Segment Open

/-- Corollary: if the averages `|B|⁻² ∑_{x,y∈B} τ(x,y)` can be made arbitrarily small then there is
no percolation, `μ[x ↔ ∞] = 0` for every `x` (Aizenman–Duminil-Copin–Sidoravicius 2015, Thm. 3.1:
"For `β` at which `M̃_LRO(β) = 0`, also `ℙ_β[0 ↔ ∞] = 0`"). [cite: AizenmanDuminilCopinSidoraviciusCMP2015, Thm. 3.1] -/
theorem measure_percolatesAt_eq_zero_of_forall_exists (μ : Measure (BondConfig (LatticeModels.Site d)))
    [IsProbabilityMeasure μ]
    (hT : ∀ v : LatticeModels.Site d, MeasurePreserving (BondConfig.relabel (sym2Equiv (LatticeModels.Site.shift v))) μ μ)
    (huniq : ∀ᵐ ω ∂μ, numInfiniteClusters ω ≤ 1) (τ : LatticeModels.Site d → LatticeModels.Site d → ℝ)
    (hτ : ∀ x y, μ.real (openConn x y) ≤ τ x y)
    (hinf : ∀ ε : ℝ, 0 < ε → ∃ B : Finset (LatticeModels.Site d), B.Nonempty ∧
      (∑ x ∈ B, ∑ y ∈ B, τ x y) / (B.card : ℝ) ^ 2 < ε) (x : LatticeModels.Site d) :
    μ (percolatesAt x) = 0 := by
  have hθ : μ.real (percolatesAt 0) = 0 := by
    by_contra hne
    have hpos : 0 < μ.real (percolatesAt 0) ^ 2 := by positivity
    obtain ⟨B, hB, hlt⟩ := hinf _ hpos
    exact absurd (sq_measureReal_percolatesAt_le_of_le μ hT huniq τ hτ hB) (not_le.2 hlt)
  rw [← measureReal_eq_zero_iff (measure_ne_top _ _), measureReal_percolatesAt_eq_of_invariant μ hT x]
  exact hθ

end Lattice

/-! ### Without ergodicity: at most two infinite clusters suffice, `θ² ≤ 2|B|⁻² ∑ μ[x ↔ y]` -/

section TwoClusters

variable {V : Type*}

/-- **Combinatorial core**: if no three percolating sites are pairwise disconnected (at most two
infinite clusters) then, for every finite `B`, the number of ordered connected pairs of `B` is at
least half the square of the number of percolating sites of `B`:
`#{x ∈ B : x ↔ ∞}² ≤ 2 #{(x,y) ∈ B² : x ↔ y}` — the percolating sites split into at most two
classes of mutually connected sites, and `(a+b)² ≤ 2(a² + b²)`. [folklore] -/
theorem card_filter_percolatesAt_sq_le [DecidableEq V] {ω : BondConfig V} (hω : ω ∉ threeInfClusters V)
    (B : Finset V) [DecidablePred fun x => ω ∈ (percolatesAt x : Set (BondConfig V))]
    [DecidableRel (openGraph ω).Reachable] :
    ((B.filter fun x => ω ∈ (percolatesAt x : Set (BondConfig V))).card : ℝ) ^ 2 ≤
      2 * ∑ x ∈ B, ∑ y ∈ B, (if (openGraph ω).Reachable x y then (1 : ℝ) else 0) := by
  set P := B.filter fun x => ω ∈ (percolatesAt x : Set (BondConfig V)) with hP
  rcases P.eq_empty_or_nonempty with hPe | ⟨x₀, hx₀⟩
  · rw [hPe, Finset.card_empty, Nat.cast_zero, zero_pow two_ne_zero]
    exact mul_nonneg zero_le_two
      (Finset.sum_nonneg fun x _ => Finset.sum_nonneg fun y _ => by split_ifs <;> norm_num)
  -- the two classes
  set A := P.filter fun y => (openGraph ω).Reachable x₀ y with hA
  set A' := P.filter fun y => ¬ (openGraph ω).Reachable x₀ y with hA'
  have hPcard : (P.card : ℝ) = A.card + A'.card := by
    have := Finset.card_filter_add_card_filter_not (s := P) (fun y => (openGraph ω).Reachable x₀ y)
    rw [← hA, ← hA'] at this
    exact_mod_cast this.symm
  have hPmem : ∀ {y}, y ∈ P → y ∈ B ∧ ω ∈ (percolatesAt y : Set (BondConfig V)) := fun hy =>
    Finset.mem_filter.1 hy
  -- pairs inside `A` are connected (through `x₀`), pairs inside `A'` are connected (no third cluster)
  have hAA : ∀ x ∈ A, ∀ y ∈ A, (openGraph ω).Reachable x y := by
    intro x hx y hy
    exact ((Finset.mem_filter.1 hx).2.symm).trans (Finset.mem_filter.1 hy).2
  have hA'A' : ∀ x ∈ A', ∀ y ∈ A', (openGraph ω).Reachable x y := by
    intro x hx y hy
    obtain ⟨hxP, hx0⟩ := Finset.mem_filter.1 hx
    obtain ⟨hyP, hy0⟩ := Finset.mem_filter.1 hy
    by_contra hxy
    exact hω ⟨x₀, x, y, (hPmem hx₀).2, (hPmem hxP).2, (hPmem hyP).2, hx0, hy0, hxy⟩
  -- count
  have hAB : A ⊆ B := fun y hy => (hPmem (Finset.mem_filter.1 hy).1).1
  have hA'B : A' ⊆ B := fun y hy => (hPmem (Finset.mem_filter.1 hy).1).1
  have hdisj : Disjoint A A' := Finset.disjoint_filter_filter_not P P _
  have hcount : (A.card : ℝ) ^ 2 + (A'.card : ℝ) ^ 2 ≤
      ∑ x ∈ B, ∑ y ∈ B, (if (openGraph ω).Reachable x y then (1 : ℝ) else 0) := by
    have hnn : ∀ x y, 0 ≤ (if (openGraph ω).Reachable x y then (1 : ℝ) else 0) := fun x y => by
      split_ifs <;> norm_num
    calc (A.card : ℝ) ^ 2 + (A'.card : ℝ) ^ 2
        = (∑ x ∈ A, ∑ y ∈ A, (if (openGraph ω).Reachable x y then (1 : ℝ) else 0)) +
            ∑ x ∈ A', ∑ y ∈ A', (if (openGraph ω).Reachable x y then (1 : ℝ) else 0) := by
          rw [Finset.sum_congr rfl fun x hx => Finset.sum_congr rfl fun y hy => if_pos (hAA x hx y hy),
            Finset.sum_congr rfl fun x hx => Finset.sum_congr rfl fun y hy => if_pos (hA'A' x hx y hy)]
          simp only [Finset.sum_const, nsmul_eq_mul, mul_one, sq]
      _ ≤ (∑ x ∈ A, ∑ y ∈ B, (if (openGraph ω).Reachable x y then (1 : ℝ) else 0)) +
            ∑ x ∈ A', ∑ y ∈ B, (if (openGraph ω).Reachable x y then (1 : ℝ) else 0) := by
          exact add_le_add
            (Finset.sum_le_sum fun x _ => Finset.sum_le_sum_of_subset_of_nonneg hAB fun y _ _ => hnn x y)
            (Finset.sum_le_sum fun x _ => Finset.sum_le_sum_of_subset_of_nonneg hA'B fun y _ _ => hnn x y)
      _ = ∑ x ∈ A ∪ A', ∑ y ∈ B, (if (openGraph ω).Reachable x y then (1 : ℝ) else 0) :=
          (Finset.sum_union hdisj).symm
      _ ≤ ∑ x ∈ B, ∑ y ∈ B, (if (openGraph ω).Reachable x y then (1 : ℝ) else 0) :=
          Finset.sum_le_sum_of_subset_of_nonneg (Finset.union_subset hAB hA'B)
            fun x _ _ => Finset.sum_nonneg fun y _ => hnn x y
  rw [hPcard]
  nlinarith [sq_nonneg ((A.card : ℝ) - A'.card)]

Segment Closed
Segment Open

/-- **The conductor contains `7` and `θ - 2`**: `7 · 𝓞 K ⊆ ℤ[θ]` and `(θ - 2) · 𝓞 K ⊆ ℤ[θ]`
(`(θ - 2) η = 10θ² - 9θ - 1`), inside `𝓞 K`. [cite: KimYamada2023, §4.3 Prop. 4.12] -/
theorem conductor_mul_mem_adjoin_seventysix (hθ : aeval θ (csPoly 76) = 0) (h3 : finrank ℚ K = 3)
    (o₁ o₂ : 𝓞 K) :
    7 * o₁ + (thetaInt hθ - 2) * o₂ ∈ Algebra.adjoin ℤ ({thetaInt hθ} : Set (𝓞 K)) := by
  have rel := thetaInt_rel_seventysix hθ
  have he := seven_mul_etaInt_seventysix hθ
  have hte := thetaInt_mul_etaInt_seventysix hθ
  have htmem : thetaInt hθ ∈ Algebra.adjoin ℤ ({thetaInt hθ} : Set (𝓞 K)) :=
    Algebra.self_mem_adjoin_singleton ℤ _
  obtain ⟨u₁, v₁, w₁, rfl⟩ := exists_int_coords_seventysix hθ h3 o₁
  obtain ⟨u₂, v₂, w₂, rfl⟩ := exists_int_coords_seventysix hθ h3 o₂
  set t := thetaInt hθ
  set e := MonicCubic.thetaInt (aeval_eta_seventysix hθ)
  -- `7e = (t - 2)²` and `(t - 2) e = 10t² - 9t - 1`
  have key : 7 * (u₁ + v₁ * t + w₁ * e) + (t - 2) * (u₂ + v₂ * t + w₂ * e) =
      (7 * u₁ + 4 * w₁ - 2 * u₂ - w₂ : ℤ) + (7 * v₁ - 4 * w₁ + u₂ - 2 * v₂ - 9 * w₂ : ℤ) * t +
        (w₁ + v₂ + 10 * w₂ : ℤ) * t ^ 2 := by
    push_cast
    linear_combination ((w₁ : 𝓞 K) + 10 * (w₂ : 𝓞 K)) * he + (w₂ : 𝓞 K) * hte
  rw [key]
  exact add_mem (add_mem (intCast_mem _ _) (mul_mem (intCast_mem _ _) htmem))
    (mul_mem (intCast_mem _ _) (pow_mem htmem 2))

Segment Closed

**YOUR OBJECTIVE:** The line above containing "then there is", the line containing "exact absurd (sq_measureReal_percolatesAt_le_of_le", and every line between them are to be transcribed exactly; no other line is wanted.

**RESULT OF THE EXERCISE:**
/-- Corollary: if the averages `|B|⁻² ∑_{x,y∈B} τ(x,y)` can be made arbitrarily small then there is
no percolation, `μ[x ↔ ∞] = 0` for every `x` (Aizenman–Duminil-Copin–Sidoravicius 2015, Thm. 3.1:
"For `β` at which `M̃_LRO(β) = 0`, also `ℙ_β[0 ↔ ∞] = 0`"). [cite: AizenmanDuminilCopinSidoraviciusCMP2015, Thm. 3.1] -/
theorem measure_percolatesAt_eq_zero_of_forall_exists (μ : Measure (BondConfig (LatticeModels.Site d)))
    [IsProbabilityMeasure μ]
    (hT : ∀ v : LatticeModels.Site d, MeasurePreserving (BondConfig.relabel (sym2Equiv (LatticeModels.Site.shift v))) μ μ)
    (huniq : ∀ᵐ ω ∂μ, numInfiniteClusters ω ≤ 1) (τ : LatticeModels.Site d → LatticeModels.Site d → ℝ)
    (hτ : ∀ x y, μ.real (openConn x y) ≤ τ x y)
    (hinf : ∀ ε : ℝ, 0 < ε → ∃ B : Finset (LatticeModels.Site d), B.Nonempty ∧
      (∑ x ∈ B, ∑ y ∈ B, τ x y) / (B.card : ℝ) ^ 2 < ε) (x : LatticeModels.Site d) :
    μ (percolatesAt x) = 0 := by
  have hθ : μ.real (percolatesAt 0) = 0 := by
    by_contra hne
    have hpos : 0 < μ.real (percolatesAt 0) ^ 2 := by positivity
    obtain ⟨B, hB, hlt⟩ := hinf _ hpos
    exact absurd (sq_measureReal_percolatesAt_le_of_le μ hT huniq τ hτ hB) (not_le.2 hlt)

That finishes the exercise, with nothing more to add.